House of Representatives

Tax Laws Amendment (Loss Recoupment Rules and Other Measures) Bill 2005

Explanatory Memorandum

(Circulated by authority of the Treasurer, the Hon Peter Costello MP)

Chapter 6 - Denial of deductions for illegal activities

Outline of chapter

6.1 Schedule 3 to this Bill inserts section 26-54 into the Income Tax Assessment Act 1997 . The provision will deny deductions for losses and outgoings where they are incurred in the furtherance of, or directly in relation to, activities in respect of which the taxpayer has been convicted of an indictable offence.

6.2 Complementary amendments to the capital gains tax provisions will ensure such losses and outgoings are not included in cost base calculations.

Context of amendments

6.3 The income tax law allows deductions against a taxpayer's assessable income for any loss or outgoing incurred in gaining or producing assessable income, or necessarily incurred in carrying on a business for the purpose of gaining or producing assessable income. Generally, deductions will be allowed under these provisions if there is sufficient nexus or link between the loss or outgoing and the business or production of assessable income, and the amount is not of a private or capital nature.

6.4 On 5 June 2003, the Full Federal Court in Commissioner of Taxation v La Rosa confirmed earlier decisions to allow a tax deduction for $220,000 for money stolen from the taxpayer, as it was considered there was a sufficient link between the theft and the taxpayer earning his assessable income through illegal drug dealing.

6.5 The Full Federal Court found that the taxpayer being engaged in an illegal activity when the loss was sustained did not mean that the deduction should be denied.

6.6 On 27 October 2004 the High Court refused the Commissioner of Taxation's (Commissioner) special leave application to appeal the Full Federal Court's decision.

Summary of new law

6.7 These amendments will deny deductions for losses and outgoings whether they are of a revenue nature or capital nature to the extent that they are incurred in the furtherance of, or directly in relation to, activities in respect of which the taxpayer has been convicted of an indictable offence. Indictable offences are offences that are punishable by imprisonment for at least one year.

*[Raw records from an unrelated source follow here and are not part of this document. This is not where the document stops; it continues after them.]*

/-- **(CONT) from a uniform exponential relaxation of the current forecast (UH).** If for some `δ₀, ϑ, C, c > 0`
(`ϑ < 1/T`) and every `|δ| ≤ δ₀` the forecast of `J` under the kernels at `(T+δ/2, T-δ/2)` satisfies
`|P^δ_t J(z) - m_δ| ≤ C e^{ϑH(z)} e^{-ct}` for some constant `m_δ`, then
`δ ↦ ∫₀^∞ ∫ g (P^δ_s J) dμ_T ds` is continuous at `0` along `δ ≠ 0` (indeed along `δ → 0`).
[cite: CuneoEckmannHairerReyBellet2018, Thm 2.13 eq. (2.5)] -/
theorem tendsto_pairing_of_uniform_decay
    (hUH : ∃ δ₀ ϑ C c : ℝ, 0 < δ₀ ∧ 0 < ϑ ∧ ϑ < 1 / T ∧ 0 < c ∧ ∀ δ : ℝ, |δ| ≤ δ₀ → ∃ m : ℝ,
      ∀ (z : PhaseSpace N) (t : ℝ≥0),
        |(∫ y, (∑ i : Fin N, (pinnedChain ω₂ lam β γ).bondCurrent N i y)
            ∂((pinnedChain ω₂ lam β γ).transitionKernel N (T + δ / 2) (T - δ / 2) t z)) - m| ≤
          C * Real.exp (ϑ * (pinnedChain ω₂ lam β γ).hamiltonian N z) * Real.exp (-c * t)) :
    Tendsto (fun δ : ℝ => ∫ s in Ioi (0 : ℝ), ∫ x,
        γ / 2 * (x.2 ⟨0, by omega⟩ ^ 2 - x.2 ⟨N - 1, by omega⟩ ^ 2) *
          (∫ y, (∑ i : Fin N, (pinnedChain ω₂ lam β γ).bondCurrent N i y)
            ∂((pinnedChain ω₂ lam β γ).transitionKernel N (T + δ / 2) (T - δ / 2) s.toNNReal x))
        ∂((pinnedChain ω₂ lam β γ).gibbsMeasure N T))
      (𝓝[≠] 0)
      (𝓝 (∫ s in Ioi (0 : ℝ), ∫ x,
        γ / 2 * (x.2 ⟨0, by omega⟩ ^ 2 - x.2 ⟨N - 1, by omega⟩ ^ 2) *
          (∫ y, (∑ i : Fin N, (pinnedChain ω₂ lam β γ).bondCurrent N i y)
            ∂((pinnedChain ω₂ lam β γ).transitionKernel N T T s.toNNReal x))
        ∂((pinnedChain ω₂ lam β γ).gibbsMeasure N T))) := by
  obtain ⟨δ₀, ϑ, C, c, hδ₀, hϑ, hϑT, hc, hU⟩ := hUH
  set P := pinnedChain ω₂ lam β γ with hP
  set μ := P.gibbsMeasure N T with hμ
  have hN0 : 0 < N := by omega
  haveI : IsProbabilityMeasure μ := pinnedChain_isProbabilityMeasure_gibbsMeasure hω hl.le hβ.le γ N hT
  set J : PhaseSpace N → ℝ := fun y => ∑ i : Fin N, P.bondCurrent N i y with hJ
  set gK : PhaseSpace N → ℝ := fun x => γ / 2 * (x.2 ⟨0, by omega⟩ ^ 2 - x.2 ⟨N - 1, by omega⟩ ^ 2) with hgK
  have hJc : Continuous J := continuous_totalBondCurrent ω₂ lam β γ N
  have hJ2 : ContDiff ℝ 2 J := (contDiff_totalBondCurrent ω₂ lam β γ N).of_le (by norm_cast)
  have hgc : Continuous gK := continuous_const.mul
    ((((continuous_apply _).comp continuous_snd).pow 2).sub (((continuous_apply _).comp continuous_snd).pow 2))
  have hC0 : 0 ≤ C := by
    obtain ⟨m, hm⟩ := hU 0 (by rw [abs_zero]; exact hδ₀.le)
    have h := hm 0 0
    have : 0 ≤ C * Real.exp (ϑ * P.hamiltonian N 0) * Real.exp (-c * ((0 : ℝ≥0) : ℝ)) := (abs_nonneg _).trans h
    have h2 : 0 < Real.exp (ϑ * P.hamiltonian N 0) * Real.exp (-c * ((0 : ℝ≥0) : ℝ)) := by positivity
    nlinarith
  -- a small exponent for the current and the source
  set ϑ₂ : ℝ := min (1 / T / 4) ((1 / T - ϑ) / 2) with hϑ₂
  have hT1 : 0 < 1 / T := by positivity
  have hϑ₂0 : 0 < ϑ₂ := lt_min (by positivity) (by linarith)
  have hϑ₂1 : ϑ₂ ≤ 1 / T / 4 := min_le_left _ _
  have hϑ₂2 : ϑ₂ ≤ (1 / T - ϑ) / 2 := min_le_right _ _
  have h2ϑ₂ : 2 * ϑ₂ < 1 / T := by linarith
  have hsum : ϑ + ϑ₂ < 1 / T := by linarith
  obtain ⟨M, hM0, hJM⟩ := abs_totalBondCurrent_le_exp hω.le hl.le hβ.le γ N hϑ₂0
  obtain ⟨Cg, hCg0, hgb⟩ : ∃ Cg : ℝ, 0 ≤ Cg ∧ ∀ y, |gK y| ≤ Cg * Real.exp (ϑ₂ * P.hamiltonian N y) := by
    refine ⟨|γ| / 1 ^ 2 * (2 * Real.exp ϑ₂ / ϑ₂ ^ 2), by positivity, fun y => ?_⟩
    have h := OddSectorIrreversibility.pinnedChain_abs_mclennanSource_le hω hl.le hβ.le N (γ := γ) (T := 1) hϑ₂0
      ⟨0, by omega⟩ ⟨N - 1, by omega⟩ y
    have e : γ / (2 * (1 : ℝ) ^ 2) = γ / 2 := by norm_num
    rw [e] at h
    exact h
  -- integrable weights
  have hexpsum := pinnedChain_integrable_exp_mul_hamiltonian_gibbsMeasure hω hl.le hβ.le γ N hT hsum
  have hexp2 := pinnedChain_integrable_exp_mul_hamiltonian_gibbsMeasure hω hl.le hβ.le γ N hT h2ϑ₂
  have hHc : Continuous (P.hamiltonian N) := (pinnedChain_contDiff_hamiltonian ω₂ lam β γ N (n := 0)).continuous
  have hgexp : Integrable (fun x => |gK x| * Real.exp (ϑ * P.hamiltonian N x)) μ := by
    refine (hexpsum.const_mul Cg).mono'
      (hgc.abs.mul (Real.continuous_exp.comp (continuous_const.mul hHc))).aestronglyMeasurable
      (Eventually.of_forall fun x => ?_)
    rw [Real.norm_eq_abs, abs_mul, abs_abs, abs_of_pos (Real.exp_pos _), add_mul, Real.exp_add]
    calc |gK x| * Real.exp (ϑ * P.hamiltonian N x) ≤ Cg * Real.exp (ϑ₂ * P.hamiltonian N x) * Real.exp (ϑ * P.hamiltonian N x) :=
        mul_le_mul_of_nonneg_right (hgb x) (Real.exp_pos _).le
      _ = Cg * (Real.exp (ϑ * P.hamiltonian N x) * Real.exp (ϑ₂ * P.hamiltonian N x)) := by ring
  have hgint : Integrable gK μ := by
    refine (hexp2.const_mul Cg).mono' hgc.aestronglyMeasurable (Eventually.of_forall fun x => ?_)
    rw [Real.norm_eq_abs]
    refine (hgb x).trans (mul_le_mul_of_nonneg_left (Real.exp_le_exp.2 ?_) hCg0)
    have := pinnedChain_hamiltonian_nonneg hω.le hl.le hβ.le γ N x
    nlinarith
  -- `μ_T(g) = 0`
  have hg0 : ∫ x, gK x ∂μ = 0 := by
    have h := integral_source_gibbsMeasure hω hl hβ hγ hN hT
    simp only [mul_one] at h
    exact h
  -- the pairings `k δ s`
  set k : ℝ → ℝ → ℝ := fun δ s => ∫ x, gK x *
    (∫ y, J y ∂(P.transitionKernel N (T + δ / 2) (T - δ / 2) s.toNNReal x)) ∂μ with hk
  -- (b) the uniform majorant
  set K₀ : ℝ := C * ∫ x, |gK x| * Real.exp (ϑ * P.hamiltonian N x) ∂μ with hK₀
  have hdom : ∀ δ : ℝ, |δ| ≤ δ₀ → ∀ s : ℝ, 0 < s → |k δ s| ≤ K₀ * Real.exp (-c * s) := by
    intro δ hδ s hs
    obtain ⟨m, hm⟩ := hU δ hδ
    have hfm : Measurable fun x => ∫ y, J y ∂(P.transitionKernel N (T + δ / 2) (T - δ / 2) s.toNNReal x) :=
      pinnedChain_measurable_integral_kernel N _ _ hJc.stronglyMeasurable _
    have hmeas : AEStronglyMeasurable (fun x => gK x *
        ∫ y, J y ∂(P.transitionKernel N (T + δ / 2) (T - δ / 2) s.toNNReal x)) μ :=
      (hgc.aestronglyMeasurable).mul hfm.aestronglyMeasurable
    have hbd : ∀ x, |gK x * ((∫ y, J y ∂(P.transitionKernel N (T + δ / 2) (T - δ / 2) s.toNNReal x)) - m)| ≤
        C * Real.exp (-c * s) * (|gK x| * Real.exp (ϑ * P.hamiltonian N x)) := fun x => by
      rw [abs_mul]
      have h := hm x s.toNNReal
      rw [Real.coe_toNNReal _ hs.le] at h
      calc |gK x| * |(∫ y, J y ∂(P.transitionKernel N (T + δ / 2) (T - δ / 2) s.toNNReal x)) - m|
          ≤ |gK x| * (C * Real.exp (ϑ * P.hamiltonian N x) * Real.exp (-c * s)) :=
            mul_le_mul_of_nonneg_left h (abs_nonneg _)
        _ = _ := by ring
    have hint1 : Integrable (fun x => gK x *
        ((∫ y, J y ∂(P.transitionKernel N (T + δ / 2) (T - δ / 2) s.toNNReal x)) - m)) μ :=
      ((hgexp.const_mul (C * Real.exp (-c * s))).mono'
        (hgc.aestronglyMeasurable.mul (hfm.aestronglyMeasurable.sub aestronglyMeasurable_const))
        (Eventually.of_forall fun x => by rw [Real.norm_eq_abs]; exact hbd x))
    have hsplit : k δ s = ∫ x, gK x *
        ((∫ y, J y ∂(P.transitionKernel N (T + δ / 2) (T - δ / 2) s.toNNReal x)) - m) ∂μ := by
      have e : (fun x => gK x * ((∫ y, J y ∂(P.transitionKernel N (T + δ / 2) (T - δ / 2) s.toNNReal x)) - m)) =
          fun x => gK x * (∫ y, J y ∂(P.transitionKernel N (T + δ / 2) (T - δ / 2) s.toNNReal x)) - m * gK x := by
        funext x; ring
      have hint0 : Integrable (fun x => gK x *
          (∫ y, J y ∂(P.transitionKernel N (T + δ / 2) (T - δ / 2) s.toNNReal x))) μ := by
        have := hint1.add ((hgint.const_mul m))
        refine this.congr (Eventually.of_forall fun x => ?_)
        simp only [Pi.add_apply]; ring
      rw [hk]; simp only
      rw [e, integral_sub hint0 (hgint.const_mul m), integral_const_mul, hg0, mul_zero, sub_zero]
    rw [hsplit]
    calc |∫ x, gK x * ((∫ y, J y ∂(P.transitionKernel N (T + δ / 2) (T - δ / 2) s.toNNReal x)) - m) ∂μ|
        ≤ ∫ x, |gK x * ((∫ y, J y ∂(P.transitionKernel N (T + δ / 2) (T - δ / 2) s.toNNReal x)) - m)| ∂μ :=
          abs_integral_le_integral_abs
      _ ≤ ∫ x, C * Real.exp (-c * s) * (|gK x| * Real.exp (ϑ * P.hamiltonian N x)) ∂μ :=
          integral_mono_of_nonneg (Eventually.of_forall fun x => abs_nonneg _) (hgexp.const_mul _) (Eventually.of_forall hbd)
      _ = K₀ * Real.exp (-c * s) := by rw [integral_const_mul, hK₀]; ring
  -- (c) pointwise continuity in `δ` at every `s`
  have hpt : ∀ s : ℝ, Tendsto (fun δ => k δ s) (𝓝 0) (𝓝 (∫ x, gK x *
      (∫ y, J y ∂(P.transitionKernel N T T s.toNNReal x)) ∂μ)) := by
    intro s
    have hϑ₂' : ∀ δ : ℝ, |δ| < T → ϑ₂ < 1 / max (T + δ / 2) (T - δ / 2) := by
      intro δ hδ
      have hδ' := abs_lt.1 hδ
      have hm : max (T + δ / 2) (T - δ / 2) < 2 * T := max_lt (by linarith) (by linarith)
      have hmpos : 0 < max (T + δ / 2) (T - δ / 2) := lt_max_of_lt_left (by linarith)
      have h14 : 1 / T / 4 < 1 / (2 * T) := by
        rw [div_div]
        exact one_div_lt_one_div_of_lt (by positivity) (by linarith)
      calc ϑ₂ ≤ 1 / T / 4 := hϑ₂1
        _ < 1 / (2 * T) := h14
        _ ≤ 1 / max (T + δ / 2) (T - δ / 2) := one_div_le_one_div_of_le hmpos hm.le
    refine tendsto_integral_filter_of_dominated_convergence
      (fun x => |gK x| * (M * (Real.exp (ϑ₂ * γ * (2 * T) * s.toNNReal) * Real.exp (ϑ₂ * P.hamiltonian N x)))) ?_ ?_ ?_ ?_
    · refine Eventually.of_forall fun δ => ?_
      have hfm : Measurable fun x => ∫ y, J y ∂(P.transitionKernel N (T + δ / 2) (T - δ / 2) s.toNNReal x) :=
        pinnedChain_measurable_integral_kernel N _ _ hJc.stronglyMeasurable _
      exact (hgc.aestronglyMeasurable).mul hfm.aestronglyMeasurable
    · have hball : ∀ᶠ δ : ℝ in 𝓝 0, |δ| < T := by
        have : ∀ᶠ δ : ℝ in 𝓝 0, δ ∈ Ioo (-T) T := Ioo_mem_nhds (by linarith) hT
        filter_upwards [this] with δ hδ using abs_lt.2 ⟨hδ.1, hδ.2⟩
      filter_upwards [hball] with δ hδ
      have hδ' := abs_lt.1 hδ
      have hTL : 0 < T + δ / 2 := by linarith
      have hTR : 0 < T - δ / 2 := by linarith
      refine Eventually.of_forall fun x => ?_
      rw [Real.norm_eq_abs, abs_mul]
      refine mul_le_mul_of_nonneg_left ?_ (abs_nonneg _)
      have h := pinnedChain_abs_integral_kernel_le' hω hl.le hβ.le hγ hN0 hTL hTR hϑ₂0 (hϑ₂' δ hδ) hJM s.toNNReal x
      have e : T + δ / 2 + (T - δ / 2) = 2 * T := by ring
      rw [e] at h
      exact h
    · exact ((hexp2.const_mul (Cg * (M * Real.exp (ϑ₂ * γ * (2 * T) * s.toNNReal)))).mono'
        (hgc.abs.mul (continuous_const.mul (continuous_const.mul
          (Real.continuous_exp.comp (continuous_const.mul hHc))))).aestronglyMeasurable
        (Eventually.of_forall fun x => by
          rw [Real.norm_eq_abs, abs_mul, abs_abs,
            abs_of_nonneg (by positivity : (0 : ℝ) ≤ M * (Real.exp (ϑ₂ * γ * (2 * T) * s.toNNReal) *
              Real.exp (ϑ₂ * P.hamiltonian N x))),
            show 2 * ϑ₂ * P.hamiltonian N x = ϑ₂ * P.hamiltonian N x + ϑ₂ * P.hamiltonian N x by ring, Real.exp_add]
          calc |gK x| * (M * (Real.exp (ϑ₂ * γ * (2 * T) * s.toNNReal) * Real.exp (ϑ₂ * P.hamiltonian N x)))
              ≤ Cg * Real.exp (ϑ₂ * P.hamiltonian N x) *
                (M * (Real.exp (ϑ₂ * γ * (2 * T) * s.toNNReal) * Real.exp (ϑ₂ * P.hamiltonian N x))) :=
                mul_le_mul_of_nonneg_right (hgb x) (by positivity)
            _ = _ := by ring))
    · exact Eventually.of_forall fun x =>
        (pinnedChain_tendsto_integral_kernel_temps hω hl.le hβ.le hγ hN0 hT hϑ₂0 h2ϑ₂ hJc hJM s.toNNReal x).const_mul _
  -- (d) dominated convergence in `s`
  have hmeas : ∀ δ : ℝ, AEStronglyMeasurable (k δ) (volume.restrict (Ioi (0 : ℝ))) := by
    intro δ
    have hm := measurable_oddMoment_pairing hω hl.le hβ.le hγ hN0 (T := T) (δ := δ) hJ2
    have e : k δ = fun s => (∫ x, Real.exp (-1 / T * P.hamiltonian N x))⁻¹ * (γ / 2 *
        ∫ x, (∫ y, J y ∂(P.transitionKernel N (T + δ / 2) (T - δ / 2) s.toNNReal x)) *
          (Real.exp (-1 / T * P.hamiltonian N x) * (x.2 ⟨0, hN0⟩ ^ 2 - x.2 ⟨N - 1, by omega⟩ ^ 2))) := by
      funext s
      rw [hk]
      exact integral_source_mul_eq P hN γ T _
    rw [e]
    exact ((hm.const_mul _).const_mul _).aestronglyMeasurable
  have hev : ∀ᶠ δ : ℝ in 𝓝[≠] (0 : ℝ), |δ| ≤ δ₀ := by
    have : ∀ᶠ δ : ℝ in 𝓝 0, δ ∈ Icc (-δ₀) δ₀ := Icc_mem_nhds (by linarith) hδ₀
    exact mem_nhdsWithin_of_mem_nhds (this.mono fun δ hδ => abs_le.2 ⟨hδ.1, hδ.2⟩)
  have hlim := tendsto_integral_filter_of_dominated_convergence (μ := volume.restrict (Ioi (0 : ℝ)))
    (l := 𝓝[≠] (0 : ℝ)) (F := fun δ s => k δ s) (fun s => K₀ * Real.exp (-c * s))
    (Eventually.of_forall hmeas)
    (hev.mono fun δ hδ => (ae_restrict_iff' measurableSet_Ioi).2 (Eventually.of_forall fun s hs => by
      rw [Real.norm_eq_abs]; exact hdom δ hδ s hs))
    ((exp_neg_integrableOn_Ioi 0 hc).const_mul K₀)
    (Eventually.of_forall fun s => (hpt s).mono_left nhdsWithin_le_nhds)
  exact hlim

Comparison of key features of new law and current law
New law Current law
Where a taxpayer has been convicted of an indictable offence, deductions under the general deduction and capital gains tax provisions will be denied. Income from illegal means is income according to the ordinary concept of income. Deductions against ordinary income are allowable under the general deduction provisions (section 8-1) or taken into account for the purposes of capital gains tax provisions.

Detailed explanation of new law

Expenditure in relation to illegal activities

6.8 Subsection 26-54(1) will operate to deny deductions for losses and outgoings to the extent they are incurred in the furtherance of, or directly in relation to, activities in respect of which the taxpayer has been convicted of an offence which is punishable by imprisonment for at least 12 months. [Schedule 3, item 2, subsection 26-54(1)]

6.9 Relevant activities in relation to the offence are those that comprise the physical element of the offence, that is the conduct, result of conduct or circumstances in which conduct results or occurs. 'Physical element' has the same meaning as it appears in the Criminal Code Act 1995.

6.10 Deductions will be denied for all expenditure where the activities are wholly illegal such as drug dealing or people smuggling. For example, dealing in illegal drugs (buying and selling and associated activities) is an offence in its own right, not just acquiring illegal drugs, though that in itself is an offence.

6.11 On the other hand, there will be cases where a taxpayer is conducting a lawful business but is convicted of an illegal activity while carrying on that business. In these cases only the expenditure that is incurred directly or in the furtherance of the illegal activity will be denied. Expenditure that is incurred in undertaking the underlying lawful activity and that would have been incurred regardless of the illegal activity will continue to be deductible. This is because the expenditure cannot be said to further or be directly related to the illegal activity. The expenditure is too remote to the illegal activity.

Expenditure in relation to capital gains

6.12 Similarly, the capital gains tax provisions will be amended so that losses and outgoings incurred in relation to illegal activities in respect of which the taxpayer was convicted of an indictable offence do not form part of the cost base or reduced cost base for capital gains purposes. This will ensure that no capital loss or reduced capital gain can arise from such expenditure. [Schedule 3, items 3 and 4]

Amendment period

6.13 The Commissioner will have up to 4 years after the taxpayer is convicted of an indictable offence to issue an amended assessment. This will provide an appropriate amendment period where a taxpayer makes a claim for a deduction in an income tax return and is subsequently convicted of an indictable offence. [Schedule 3, item 2, subsection 26-54(2)]

Application and transitional provisions

6.14 These amendments will apply to losses and outgoings incurred after 29 April 2005. This is the date of announcement by the Treasurer. It is appropriate that amendments to deny inappropriate tax outcomes where criminal behaviour is involved apply from the date of announcement.